According to the listing, the apartment has four bedrooms, six bathrooms, a staff wing and a $13, 278 a month maintenance fee. It also boasts a marble gallery, a grand “sweeping staircase, ” a formal living room with fireplace and bronze bar, a paneled library, also with fireplace, custom built-in bookcases, a chef’s kitchen with a “sunny breakfast room, ” and a formal dining room — with another fireplace.
The master bedroom has two marble bathrooms, two dressing rooms, and two offices.
Ganek purchased the apartment in 2012, for $19.1 million. He and his wife Danielle may have chosen to move downtown to a building in Soho in response to a number of high profile robberies in their building last year. The couple reported a pair of diamond earrings, two Patek Philippe watches and other jewelry worth about $100, 000 stolen from their apartment.
Mr. Ganek may also be in need of some cash, since his hedge fund, Level Global Investors, has been forced to close after it was raided by the FBI. The firm was embroiled in an insider trading scandal and Ganek’s partner, Anthony Chiasson, was sent to prison for six and a half years.

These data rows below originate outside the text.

import Mathlib
import HarnessLib
import Summits.KontsevichZagierPeriods.Zeta5Search.TwoTaleWhippleMeasures
import Summits.KontsevichZagierPeriods.Zeta5Search.Denom.TwoTaleP15Bridge

/-!
# TwoTaleWhippleP15 — the P15 bookkeeping identity `TwoTaleP15Forms.formQ n = TwoTaleP15.qP15 n`, and both
kernel rungs from the single named input `WhippleRemark5` (or its restriction `WhippleRemark5Max` to `a₄ = max aᵢ`)

HONEST FRAMING: systematic search; no irrationality claim unless certified.

fam-measure (pub-zeta5), FAMILY.md §10.11, filing request fam-measure 4 (c).  `TwoTaleWhipple{,Measures}` reduced
the growth inputs `WhippleP15` / `WhippleA` of the two kernel rungs to Zudilin's Remark 5 (`WhippleRemark5`: Whipple's
terminating nearly-poised `₄F₃(1)` ↔ Saalschützian `₅F₄(1)` transformation [Slater (2.4.2.3); Whipple 1926, §3.5]
written over the Literature's typed closed forms), at P15 MODULO the bookkeeping hypothesis
`hB : ∀ n ≥ 1, Denom.TwoTaleP15Forms.formQ n = TwoTaleP15.qP15 n` (fam-denom's directly typed first-tale
coefficient versus P1 g9's `qP15 n := Zudilin2014.formQZ (aP15 n) (bP15 n)`).  This file

* DISCHARGES `hB` — **`formQ_eq_qP15`** — from two landed identifications, fam-denom's
  `Denom.TwoTaleP15Bridge.formQ_eq : Zudilin2014.formQ (pA n) (pB n) = formQ n` (over `ℚ`) and the Literature's
  `Zudilin2014.formQ_eq_cast : Admissible a b → formQ a b = formQZ a b`, with `aP15 n = pA n`, `bP15 n = pB n`;
  this is also the join between the kernel cells of `TwoTaleP15FirstTale/…` (stated for `qP15`) and fam-denom's
  `Inclusion` (stated for `formQ`);
* hence, with NO bookkeeping hypothesis: `whippleP15_iff'`, **`whippleP15_of_remark5'`** (`WhippleRemark5 →
  WhippleP15`), `formQ_eq_neg_qhat`, `coeffRate_of_remark5`, **`zetaTwo_exponent_le_of_remark5P15 :
  Inclusion → Decay 29.10787 → WhippleRemark5 → ExponentLE (zetaValue 2) 5.0499 ∧ zetaTwo_irrationalityExponent_le`**
  (+ the robust `Decay 29.1 → … 5.0521`);
* introduces the RESTRICTED named input **`WhippleRemark5Max`** = `WhippleRemark5` for data with `a₁, a₂, a₃ ≤ a₄`
  (the regime of both rungs, and the regime in which the classical proof — finite Bailey transform + Pfaff–Saalschütz
  + Chu–Vandermonde, Slater §2.4.2 — runs with all rising factorials at POSITIVE integers: `(a₄−a₁+1)_r`,
  `(a₄−a₂+1)_r`, `(a₄−a₃+1)_N`), with `WhippleRemark5.toMax` and every consequence re-derived from it:
  `whippleA_of_remark5Max`, `whippleP15_of_remark5Max`, **`zetaTwo_exponent_le_of_remark5MaxA : InclusionA →
  DecayA 13.229 → WhippleRemark5Max → ExponentLE (zetaValue 2) 5.2053`**, **`zetaTwo_exponent_le_of_remark5MaxP15 :
  Inclusion → Decay 29.10787 → WhippleRemark5Max → ExponentLE (zetaValue 2) 5.0499 ∧ …`** — so a proof of the
  restricted classical statement already feeds both rungs.
Named unproved inputs: `Inclusion(A)`, `Decay(A) c` (fam-denom) and `WhippleRemark5(Max)` (classical theorem, typed
not proved); nothing about `ζ(2)` is certified here.
-/

namespace Summit.KontsevichZagierPeriods.Zeta5Search.TwoTaleWhipple

open Finset
open Literature.NumberTheory.Irrationality
open Literature.NumberTheory.Irrationality.Zudilin2014
open Summit.KontsevichZagierPeriods.Zeta5Search

/-! ### The P15 bookkeeping identity -/

/-- P1 g9's `aP15` IS fam-denom's `pA` (same body up to the name of the slope vector). -/
theorem aP15_eq_pA (n : ℕ) : TwoTaleP15.aP15 n = Denom.TwoTaleP15Bridge.pA n := by
  funext i; fin_cases i <;> rfl

/-- P1 g9's `bP15` IS fam-denom's `pB` (identical bodies). -/
theorem bP15_eq_pB (n : ℕ) : TwoTaleP15.bP15 n = Denom.TwoTaleP15Bridge.pB n := rfl

/-- **The P15 bookkeeping identity**: fam-denom's directly typed first-tale coefficient `formQ n` equals the
Literature's typed closed form `qP15 n = formQZ (aP15 n) (bP15 n)` for every `n ≥ 1`. -/
theorem formQ_eq_qP15 {n : ℕ} (hn : 1 ≤ n) : Denom.TwoTaleP15Forms.formQ n = TwoTaleP15.qP15 n := by
  have h1 := Denom.TwoTaleP15Bridge.formQ_eq hn
  have h2 := Zudilin2014.formQ_eq_cast (TwoTaleP15.admissible hn)
  rw [aP15_eq_pA, bP15_eq_pB] at h2
  have h3 : (Denom.TwoTaleP15Forms.formQ n : ℚ) = (TwoTaleP15.qP15 n : ℚ) := by
    rw [← h1, h2, TwoTaleP15.qP15, aP15_eq_pA, bP15_eq_pB]
  exact_mod_cast h3

/-- The bookkeeping identity in the quantified form used as hypothesis `hB` in `TwoTaleWhipple{,Measures}`. -/
theorem formQ_eq_qP15_all : ∀ n : ℕ, 1 ≤ n → Denom.TwoTaleP15Forms.formQ n = TwoTaleP15.qP15 n :=
  fun _ hn => formQ_eq_qP15 hn

/-! ### P15 consequences of `WhippleRemark5` with no bookkeeping hypothesis -/

/-- `WhippleP15 ↔ ∀ n ≥ 1, qP15 n = −qhatP15 n` — fam-measure's named input IS Remark 5 at the P15 data. -/
theorem whippleP15_iff' :
    TwoTaleP15Growth.WhippleP15 ↔ ∀ n : ℕ, 1 ≤ n → TwoTaleP15.qP15 n = -TwoTaleP15.qhatP15 n :=
  whippleP15_iff formQ_eq_qP15_all

/-- **`WhippleRemark5 → WhippleP15`** (no further hypothesis). -/
theorem whippleP15_of_remark5' (hW : WhippleRemark5) : TwoTaleP15Growth.WhippleP15 :=
  whippleP15_of_remark5 formQ_eq_qP15_all hW

/-- Under `WhippleRemark5`: `formQ n = −qhat n` for every `n ≥ 1`. -/
theorem formQ_eq_neg_qhat (hW : WhippleRemark5) {n : ℕ} (hn : 1 ≤ n) :
    Denom.TwoTaleP15Forms.formQ n = -((TwoTaleP15Growth.qhat n : ℕ) : ℤ) :=
  whippleP15_of_remark5' hW n hn

/-- Under `WhippleRemark5`: the growth input `CoeffRate C₁star` of fam-denom's `zetaTwo_exponent_le_of_inputs`. -/
theorem coeffRate_of_remark5 (hW : WhippleRemark5) :
    Denom.TwoTaleP15Forms.CoeffRate TwoTaleP15Growth.C₁star :=
  TwoTaleP15Growth.coeffRate_of_whipple (whippleP15_of_remark5' hW)

/-! ### The restricted named input `WhippleRemark5Max` (`a₄ = max aᵢ`) and both rungs from it -/

/-- **Named input, restricted form**: Remark 5 for data with `a₁, a₂, a₃ ≤ a₄` — the regime of both kernel rungs,
in which Whipple's transformation [Slater (2.4.2.3) with `d = −N`, `N = b₄ − a₄ − 1`; parameters `f = a₄`,
`h = a₄ − a₁ + 1`, `a = a₄ − a₁ − a₂ + 1`, `g = a₄ − a₃ + 1`] has all its lower rising factorials at positive
integers.  Typed, NOT proved here. [cite: Zudilin2014ZetaTwo, Remark 5] -/
@[conjecture] def WhippleRemark5Max : Prop :=
  ∀ a₁ a₂ a₃ a₄ b₄ : ℤ, a₁ ≤ a₄ → a₂ ≤ a₄ → a₃ ≤ a₄ → Admissible (firstA a₁ a₂ a₃ a₄) (firstB a₁ a₂ a₄ b₄) →
    formQZ (firstA a₁ a₂ a₃ a₄) (firstB a₁ a₂ a₄ b₄) = -formQTZ (hatA a₁ a₂ a₃ a₄ b₄) (hatB a₁ a₂ a₃ a₄ b₄)

/-- The unrestricted statement implies the restricted one. -/
theorem WhippleRemark5.toMax (hW : WhippleRemark5) : WhippleRemark5Max :=
  fun a₁ a₂ a₃ a₄ b₄ _ _ _ h => hW a₁ a₂ a₃ a₄ b₄ h

/-- `q_n = −q̂_n` at P15 from the restricted input (`13n+1, 11n+1, 9n+1 ≤ 15n+1`). -/
theorem qP15_eq_neg_qhatP15_ofMax (hW : WhippleRemark5Max) {n : ℕ} (hn : 1 ≤ n) :
    TwoTaleP15.qP15 n = -TwoTaleP15.qhatP15 n := by
  unfold TwoTaleP15.qP15 TwoTaleP15.qhatP15
  rw [aP15_eq, bP15_eq, aT_eq, bT_eq]
  refine hW _ _ _ _ _ (by omega) (by omega) (by omega) ?_
  rw [← aP15_eq, ← bP15_eq]
  exact TwoTaleP15.admissible hn

/-- `q_n = −q̂_n` at rung A from the restricted input (`6n+1, 5n+1, 4n+1 ≤ 7n+1`). -/
theorem formQA_eq_neg_formQTZ_ofMax (hW : WhippleRemark5Max) {n : ℕ} (hn : 1 ≤ n) :
    Denom.TwoTaleR3Forms.formQA n = -formQTZ (aTA n) (bTA n) := by
  unfold Denom.TwoTaleR3Forms.formQA
  rw [aRungA_eq, bRungA_eq, aTA_eq, bTA_eq]
  refine hW _ _ _ _ _ (by omega) (by omega) (by omega) ?_
  rw [← aRungA_eq, ← bRungA_eq]
  exact Denom.TwoTaleR3Forms.admissibleA hn

/-- **`WhippleRemark5Max → WhippleA`**. -/
theorem whippleA_of_remark5Max (hW : WhippleRemark5Max) : TwoTaleR3Growth.WhippleA := by
  intro n hn
  rw [formQA_eq_neg_formQTZ_ofMax hW hn, formQTZ_aTA_eq_qhatA]

/-- **`WhippleRemark5Max → WhippleP15`**. -/
theorem whippleP15_of_remark5Max (hW : WhippleRemark5Max) : TwoTaleP15Growth.WhippleP15 :=
  whippleP15_iff'.2 fun _ hn => qP15_eq_neg_qhatP15_ofMax hW hn

section Packaged

open Literature.NumberTheory.Transcendental (zetaValue)
open Summit.KontsevichZagierPeriods.Zeta5Search.Denom.TwoTaleR3Forms (InclusionA DecayA)
open Summit.KontsevichZagierPeriods.Zeta5Search.Denom.TwoTaleP15Forms (Inclusion Decay)

/-- **P15: `Inclusion → Decay 29.10787 → WhippleRemark5 → μ(ζ(2)) ≤ 5.0499`** (and the 2014 record statement),
bookkeeping hypothesis discharged.  Named unproved inputs: `Inclusion`, `Decay 29.10787` (fam-denom; both rest on
the missing zero (bmiss) at P15) and the classical `WhippleRemark5`. -/
theorem zetaTwo_exponent_le_of_remark5P15 (hI : Inclusion) (hD : Decay 29.10787) (hW : WhippleRemark5) :
    ExponentLE (zetaValue 2) 5.0499 ∧ Zudilin2014.zetaTwo_irrationalityExponent_le :=
  TwoTaleP15Growth.zetaTwo_exponent_le_of_whipple₃ hI hD (whippleP15_of_remark5' hW)

/-- P15, robust decay constant: `Inclusion → Decay 29.1 → WhippleRemark5 → μ(ζ(2)) ≤ 5.0521 ∧ record`. -/
theorem zetaTwo_exponent_le_of_remark5P15_robust (hI : Inclusion) (hD : Decay 29.1) (hW : WhippleRemark5) :
    ExponentLE (zetaValue 2) 5.0521 ∧ Zudilin2014.zetaTwo_irrationalityExponent_le :=
  TwoTaleP15Growth.zetaTwo_exponent_le_of_whipple₃_robust hI hD (whippleP15_of_remark5' hW)

/-- **Rung A from the restricted input: `InclusionA → DecayA 13.229 → WhippleRemark5Max → μ(ζ(2)) ≤ 5.2053`.** -/
theorem zetaTwo_exponent_le_of_remark5MaxA (hI : InclusionA) (hD : DecayA 13.229) (hW : WhippleRemark5Max) :
    ExponentLE (zetaValue 2) 5.2053 :=
  TwoTaleR3Growth.zetaTwo_exponent_le_of_whippleA₃ hI hD (whippleA_of_remark5Max hW)

/-- **P15 from the restricted input: `Inclusion → Decay 29.10787 → WhippleRemark5Max → μ(ζ(2)) ≤ 5.0499 ∧ record`.** -/
theorem zetaTwo_exponent_le_of_remark5MaxP15 (hI : Inclusion) (hD : Decay 29.10787) (hW : WhippleRemark5Max) :
    ExponentLE (zetaValue 2) 5.0499 ∧ Zudilin2014.zetaTwo_irrationalityExponent_le :=
  TwoTaleP15Growth.zetaTwo_exponent_le_of_whipple₃ hI hD (whippleP15_of_remark5Max hW)

end Packaged

end Summit.KontsevichZagierPeriods.Zeta5Search.TwoTaleWhipple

Located in Manhattan’s Lennox Hill neighborhood between East 67th and 68th Streets, 740 Park Avenue has been called the world’s richest apartment building. Some of the wealthy elite who made it their home over the years include John D. Rockefeller, Jr., David H. Koch, Stephen A. Schwarzman, Vera Wang, Woody Johnson, Ronald Perelman and Ronald Lauder.
Barbra Streisand, Neil Sedaka and Russian billionaire Leo Blavatnik were all refused admission to the building by its co-op board.
The building most recently housed the French ambassador to the UN, whose residence was sold earlier this year for $70 million.
Built in 1929 in the Art Deco architectural style, the 256 foot tall building has 31 units, including duplexes and triplexes.
Michael Gross wrote about the building in a 2005 book titled 740 Park: The Story of the World’s Richest Apartment Building. Alex Gibney made a documentary movie about it in 2012, titled Park Avenue: Money, Power & the American Dream.